/-- N09's conjunct 1 holds at every run of such a record (GAP-STATED(package) by construction; NOT a discharge). STATUS (ref-C NOTE-2 (c)(iii)): a PROVISO-CARRYING SUCCESSOR record — every closer over it is GAP-STATED(package) BY CONSTRUCTION and count-neutral, and it is NOT the world of record (N09's count line lives at def-T's `IsRecordOfRecord₁₂C`). [cite: Balaban1987RG1, Lemma 4 (3.53) p.280 (the node's conjunct 1, bookkeeping)] -/
theorem b12_leaf_of_isRecordOfRecord₁₂CB10YZWB8subB12Prov (hR : IsRecordOfRecord₁₂CB10YZWB8subB12Prov F N D w) (P : B12.RunParams) : (leavesP w P).b12 := by
  obtain ⟨θ, -, lam12, lam, Mstar, ops, ζ, lamW, hθ, -, -, -, -, hup, hΛ⟩ := hR
  exact b12_leaf_of_up_view₁₂B12B8subB10YZW_of_provisos F N θ hθ lam12 lam Mstar ops ζ lamW (hup P) (hΛ P)

/-- RE-BINDING a `₁₂C` record's world by the S-binding at the six-pin view with [B8′] of named slots whose [B12] layer satisfies its provisos gives a record of this module with
the SAME datum. STATUS (ref-C NOTE-2 (c)(iii)): a PROVISO-CARRYING SUCCESSOR record — every closer over it is GAP-STATED(package) BY CONSTRUCTION and count-neutral, and it is NOT the world of record (N09's count line lives at def-T's `IsRecordOfRecord₁₂C`). [cite: Balaban1989LargeFieldII, Thm 1 p.355 (bookkeeping)] -/
theorem isRecordOfRecord₁₂CB10YZWB8subB12Prov_rebind_of_isRecordOfRecord₁₂C (h : IsRecordOfRecord₁₂C F N D w) :
    ∃ (θ : Stage12Params F N) (_ : θ.Provisos₁₂ F N), θ.Admissible F N ∧ (∀ P, w.up P = upOfRecord₅C F N (θ.toStage5₁₂ F N) P) ∧
      ∀ (lam12 : ResidB12 F N θ.τ9.M) (lam : ResidB8 θ.toStage3Params) (Mstar : ℕ) (ops : OpsY N θ.toStage3Params Mstar) (ζ : ResidZ F N) (lamW : ResidW F N),
        (∀ P : B12.RunParams, B12Provisos (θ.Rz P.K) θ.s2.cB (lam12 P)) →
          IsRecordOfRecord₁₂CB10YZWB8subB12Prov F N D { w with up := fun P => upOfRecord₅CS F N (θ.view₁₂B12B8subB10YZW F N lam12 lam Mstar ops ζ lamW) P } := by
  obtain ⟨θ, hP, hθ, hD, hC, hγ, hL, hup⟩ := h
  exact ⟨θ, hP, hθ, hup, fun lam12 lam Mstar ops ζ lamW hΛ => ⟨θ, hP, lam12, lam, Mstar, ops, ζ, lamW, hθ, hD, hC, hγ, hL, fun _ => rfl, hΛ⟩⟩

end ProvisoRecords

/-! ## §4. The erratum's kernel negatives: the named zero layer (READ #117), why no ∀-over-layers package binder is typed at Stage 12, why the Stage-11 closer is vacuous, and the junk horn of (B4) by name (DISPLAY ONLY — consumed by no face above) -/

section Negatives

variable {P : Params} {N M : ℕ}

/-- **THE ZERO LAYER OF READ #117, BY NAME**: a residual layer with `B₃ := 0` and `α₀ := 0` (all other letters kept) — ref-C's `lam0 := lam12[B₃ := 0, α₀ := 0]`
(`probe-p457025-hL.lean`).  It carries NO package (`isEmpty_package_zeroLayer`: the field `hB : 1 ≤ B₃` reads `1 ≤ 0`) and yet has a TRUE leaf (`b12LeafOfRecord_zeroLayer`: its
constants violate the restriction `0 < α₀`, so `Lemma4Printed` holds vacuously). [cite: Balaban1987RG1, (3.37) p.277, Lemma 4 (3.53) p.280 (bookkeeping: the typed letters, not print)] -/
def ResidB12Run.zeroLayer (lam : ResidB12Run P N M) : ResidB12Run P N M :=
  { lam with B₃ := 0, α₀ := 0 }

/-- [cite: Balaban1987RG1, (3.37) p.277 (bookkeeping)] -/
theorem ResidB12Run.zeroLayer_B₃ (lam : ResidB12Run P N M) : lam.zeroLayer.B₃ = 0 := rfl

/-- [cite: Balaban1987RG1, Lemma 4 p.280 (bookkeeping)] -/
theorem ResidB12Run.zeroLayer_α₀ (lam : ResidB12Run P N M) : lam.zeroLayer.α₀ = 0 := rfl

/-- **THE ZERO LAYER CARRIES NO PACKAGE** (`hB : 1 ≤ B₃` at `B₃ = 0`). [cite: Balaban1987RG1, (3.37) p.277 (bookkeeping: the typed restriction `1 ≤ B₃`, not print)] -/
theorem isEmpty_package_zeroLayer (Rz : Sect2.Residual P (MatA N)) (cB : ℝ) (lam : ResidB12Run P N M) : IsEmpty (B12Package Rz cB lam.zeroLayer) :=
  ⟨fun L => by
    have h1 : (1 : ℝ) ≤ 0 := L.hB
    norm_num at h1⟩

/-- **… AND YET ITS LEAF IS TRUE** — through the junk horn (`0 < α₀` fails at `α₀ = 0`): the kernel form of «a true leaf displays nothing without the restrictions» (ref-C READ116 (B4),
READ #117 `leaf_zero_layer`). DISPLAY ONLY. [cite: Balaban1987RG1, Lemma 4 (3.53) p.280 (bookkeeping: the typed leaf)] -/
theorem b12LeafOfRecord_zeroLayer [NeZero N] (Rz : Sect2.Residual P (MatA N)) (cB : ℝ) (lam : ResidB12Run P N M) : B12LeafOfRecord Rz cB lam.zeroLayer :=
  fun hR => absurd hR.1 (lt_irrefl _)

/-- **THE JUNK HORN OF (B4), BY NAME**: a layer whose constants VIOLATE the restrictions has a TRUE leaf — vacuously (`Lemma4Printed` is `Lemma4Restrictions c → …`).  Why a count line
must display `restrictions` (and why the bare six-pin record predicates book nothing through `b12`).  DISPLAY ONLY: no face of §0–§3 consumes it (ref-C NOTE-2 (c)(iv)).
[cite: Balaban1987RG1, Lemma 4 (3.53) p.280 (bookkeeping: the typed leaf)] -/
theorem b12LeafOfRecord_of_not_restrictions [NeZero N] {Rz : Sect2.Residual P (MatA N)} {cB : ℝ} {lam : ResidB12Run P N M}
    (h : ¬ B12Sec2to5.Lemma4Restrictions lam.consts) : B12LeafOfRecord Rz cB lam :=
  fun hR => absurd hR h

/-- **THE PACKAGE IS NOT A LAW OF THE BARE RESIDUAL TYPE** (ref-C READ117 card (B9), kernel form): no `(Rz, cB)` has a package at EVERY layer — witness the zero layer of any inhabitant
(g32's `nonempty_residB12Run`). [cite: Balaban1987RG1, (3.37) p.277 (bookkeeping: the typed restriction `1 ≤ B₃`, not print)] -/
theorem not_forall_nonempty_package (Rz : Sect2.Residual P (MatA N)) (cB : ℝ) :
    ¬ ∀ lam : ResidB12Run P N M, Nonempty (B12Package Rz cB lam) := fun h =>
  (nonempty_residB12Run (P := P) (N := N) (M := M)).elim fun lam => (h lam.zeroLayer).elim fun L => (isEmpty_package_zeroLayer Rz cB lam).false L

INSTRUCTIONS FOR THE TASK => Say how many lines in the listing above hold "obtain". Give the number only.

TASK ANSWER => 2